import Summits.BirchSwinnertonDyer.BirchSwinnertonDyer.Theorems.KimAtThreeFineKatoPerFactorDefined
import Summits.BirchSwinnertonDyer.BirchSwinnertonDyer.Theorems.KimAtThreeFineKatoLevelCompatTwist
import HarnessLib

/-!
# Crux `KatoKuriharaPortThreeShared` (stmt-BirchSwinnertonDyer-19560): the per-factor defined-Kato package
# with the TWISTED localisations — `hKdefσ ⟹ hKloc` (cell `bsd-addord`, seat w2-acc5 gen 5; route W2
# `KimAtThreeKolyvagin`; `--supports 19560`, helper; the LEAD kim3 gen 14 assembles)

HONEST FRAMING.  TOOL theorems only (no definition, no named fact, no `sorry`); closes nothing; nothing is
booked; BSD is not proved by any of this.  `hKdefσ` is a DISPLAYED hypothesis.

WHY THIS FILE (finding of record, HOME STATUS 2026-08-27 ≈05:45Z, w2-acc5 g5).  The LEAD's fold
`KimAtThreeFineKatoPerFactorDefined.perFactorKatoPackage_of_perFactorDefined : hKdef → hKloc` displays the
definitional clause (DEF_w) «`Ψ(Λ_{0,r} [φ''])_w = φ'_w [φ'' ∘ t_w]`» with the UNTWISTED tower restriction
`t_w : Γ_{L_w} → Γ_{ℚ_{v₀}} → Γ_ℚ`.  But `t_w` lands in `U ⊓ D_{𝔓₀}` for the ONE prime
`𝔓₀ = adicCompletionPrime ℚ v₀` whatever the factor `w ∣ 3` is
(`LevelFieldLocalization.absGaloisRestrictTower_mem_decompositionSubgroup`: the middle field `ℚ_{v₀}` is
fixed, `F = L_w` is arbitrary), so a `Λ_{0,r}` satisfying (DEF_w) reads EVERY factor at the same place
`w₀* = 𝔓₀ ∩ ℚ(μ_m)` of the level field.  Kato's value datum `Λ = exp* ∘ loc_p` on the semi-local
cohomology `⊕_{w ∣ p} H¹(L_w, T)` has `w`-component the localisation AT `w`; at a level `m` with
`g(m) = φ(m)/ord_m(3) ≥ 2` places above `3` (e.g. `m = 13`, `g = 4`) the two differ — with `φ'_w` the true
`exp*_{L_w}`, the Λ pinned by (DEF_w) sends Kato's `z_{0,r}` to `Ψ⁻¹((ι_w(γ_w · x_{0,r}))_w)`,
`γ_w ∈ Gal(ℚ(ζ_m)/ℚ)` moving `w₀*` to `w`, not to `1 ⊗ x_{0,r}`: `ZetaBody` (C4) fails for it, and so does
(C3a) for `σ̃ ∉ D(w₀*)`.  So `hKdef` = {(DEF_w) untwisted} ∧ {(g) `ZetaBody (Λ)`} is not what Kato 2004 +
[BK90] supply.  The `g` distinct places are reached by the TWISTS `loc^{tower}_w ∘ conjMap σ_w`,
`σ_w ∈ Γ_ℚ` (`KimAtThreeFineKatoLevelCompatTwist`, p498449: a level class is not `Γ_ℚ`-invariant;
`(σ · y)|_{D_{𝔓₀}}` is `y` at `σ⁻¹𝔓₀`), and the `σ_w` realising the place `w` of the model exists
(`KimAtThreeFineKatoLevelTwistChoice`, p499155).  The COMPAT implication itself is twist-blind
(`Λ^σ_w y − Λ¹_w y ∈ φ'_w(t_w^*(ker π_{j+1,*})) ⊆ 3^{j+1}·Mʷ` by level exactness), which is why both folds
type-check; the twist matters for the TRUTH of the displayed (g).

WHAT.
* §1 `exists_sub_eq_zsmul_apply_of_factorDef_conjMap` — w2-acc5 g4's per-factor COMPAT Galois side
  (`KimAtThreeFineKatoLevelCompatFactor.exists_sub_eq_zsmul_apply_of_factorDef`, p496279) for the TWISTED
  definitional clause (DEF_w^σ) «for every cocycle `φ'` REPRESENTING `conjMap σ y` and its tower cocycle
  `ψT`, `L_F y = φ_F [ψT]`», any `σ ∈ Γ_ℚ`, every `p`, `v`, `j`, `(k, r)`, `F` (proof: the untwisted theorem
  at `σ · y` with `L_F ∘ conjMap σ⁻¹`, `res_U κ₀ = Ψ′(σ · y)` by `resSubgroup_eq_levelMap_conjMap`).
* §2 **`perFactorKatoPackage_of_perFactorDefinedTwist : hKdefσ → hKloc`**, where `hKdefσ` is the LEAD's
  `hKdef` VERBATIM except that the per-`(j, r, Ψ)` existential also displays a twist family
  `ς : v₀.Extension(𝓞 L) → Γ_ℚ` (NO condition on it) and (DEF_w) reads
  «`oneCocycleClass φ'' = conjMap (tateRep W 3).toTopRep U (ς w) 1 y → (∀ τ, ψT τ = φ'' (t_w τ)) →
  Ψ (Λ 0 r y)_w = φ'_w [ψT]`» — Kato-v2's definition `Λ(y)_w := exp*_w (loc^{tower}_w (H1toInt (ς w · y)))`
  read on cocycles.  `hKdef ⟹ hKdefσ` (`ς := 1`, `ConjugationDescent.conjMap_one_one`), so nothing landed is
  lost; `hKdefσ` with `ς` chosen by p499155 is what a DEFINED `exp*` (w2-c2 g8 `expStarOmega hp t_w d`)
  honestly satisfies together with `ZetaBody`.

READING FOR THE RESIDUAL OF RECORD.  **19560 ⟸ ⟨C1⟩ ⟸ hKloc ⟸ hKdefσ**; `hKdefσ` displays exactly what
`hKdef` displays (kim3 g14's list: (a) R-κ; (b)(c) hker/hdual; (d) log-lattice + unit-trace point; (e)
`exp*`-lattice; `φ'_w` with (LAT_w)/(RES_w)/(DEF_w^σ); (g) `ZetaBody`) PLUS the twist family `ς`.
NOT here: any `exp*`, any logarithm, (C3a) for the twisted-defined `Λ` (the one Galois-side clause still
open; (C3b) is p498449 `locTower_H1toInt_conjMap_eq_zero_of_forall_primesAbove`), the crux composition
(sibling file, route cone).

References: K. Kato, Astérisque 295 (2004) §9.4, Thm. 9.7 [Kato2004Asterisque]; J.-P. Serre, *Local
Fields* (1979) VII §5 (the `G/H`-action on `H¹(H, A)`) [SerreLocalFields1979]; S. Bloch, K. Kato (1990) §3
Prop. 3.8, Ex. 3.11 [BlochKato1990]; C.-H. Kim, AJM 148 (2026) §3.4.1 and the proof of Thm. 3.13
[Kim2022StructureSelmer]; K. Rubin, *Euler Systems* (2000) Ch. III §2.1 [Rubin2000]; kim3 memo
KIM3-W2-C1c-SEMILOCAL-g14 §2; w2-acc5 g4 STATUS 2026-08-27T05:00Z (PRECISION) and g5 ≈05:45Z (FINDING).
-/

noncomputable section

Work item: Produce only the lines from the line containing "WHY THIS FILE" through the line containing "p496279) for the TWISTED", inclusive of both, exactly as they stand in the entries above.

Your response:
WHY THIS FILE (finding of record, HOME STATUS 2026-08-27 ≈05:45Z, w2-acc5 g5).  The LEAD's fold
`KimAtThreeFineKatoPerFactorDefined.perFactorKatoPackage_of_perFactorDefined : hKdef → hKloc` displays the
definitional clause (DEF_w) «`Ψ(Λ_{0,r} [φ''])_w = φ'_w [φ'' ∘ t_w]`» with the UNTWISTED tower restriction
`t_w : Γ_{L_w} → Γ_{ℚ_{v₀}} → Γ_ℚ`.  But `t_w` lands in `U ⊓ D_{𝔓₀}` for the ONE prime
`𝔓₀ = adicCompletionPrime ℚ v₀` whatever the factor `w ∣ 3` is
(`LevelFieldLocalization.absGaloisRestrictTower_mem_decompositionSubgroup`: the middle field `ℚ_{v₀}` is
fixed, `F = L_w` is arbitrary), so a `Λ_{0,r}` satisfying (DEF_w) reads EVERY factor at the same place
`w₀* = 𝔓₀ ∩ ℚ(μ_m)` of the level field.  Kato's value datum `Λ = exp* ∘ loc_p` on the semi-local
cohomology `⊕_{w ∣ p} H¹(L_w, T)` has `w`-component the localisation AT `w`; at a level `m` with
`g(m) = φ(m)/ord_m(3) ≥ 2` places above `3` (e.g. `m = 13`, `g = 4`) the two differ — with `φ'_w` the true
`exp*_{L_w}`, the Λ pinned by (DEF_w) sends Kato's `z_{0,r}` to `Ψ⁻¹((ι_w(γ_w · x_{0,r}))_w)`,
`γ_w ∈ Gal(ℚ(ζ_m)/ℚ)` moving `w₀*` to `w`, not to `1 ⊗ x_{0,r}`: `ZetaBody` (C4) fails for it, and so does
(C3a) for `σ̃ ∉ D(w₀*)`.  So `hKdef` = {(DEF_w) untwisted} ∧ {(g) `ZetaBody (Λ)`} is not what Kato 2004 +
[BK90] supply.  The `g` distinct places are reached by the TWISTS `loc^{tower}_w ∘ conjMap σ_w`,
`σ_w ∈ Γ_ℚ` (`KimAtThreeFineKatoLevelCompatTwist`, p498449: a level class is not `Γ_ℚ`-invariant;
`(σ · y)|_{D_{𝔓₀}}` is `y` at `σ⁻¹𝔓₀`), and the `σ_w` realising the place `w` of the model exists
(`KimAtThreeFineKatoLevelTwistChoice`, p499155).  The COMPAT implication itself is twist-blind
(`Λ^σ_w y − Λ¹_w y ∈ φ'_w(t_w^*(ker π_{j+1,*})) ⊆ 3^{j+1}·Mʷ` by level exactness), which is why both folds
type-check; the twist matters for the TRUTH of the displayed (g).

WHAT.
* §1 `exists_sub_eq_zsmul_apply_of_factorDef_conjMap` — w2-acc5 g4's per-factor COMPAT Galois side
  (`KimAtThreeFineKatoLevelCompatFactor.exists_sub_eq_zsmul_apply_of_factorDef`, p496279) for the TWISTED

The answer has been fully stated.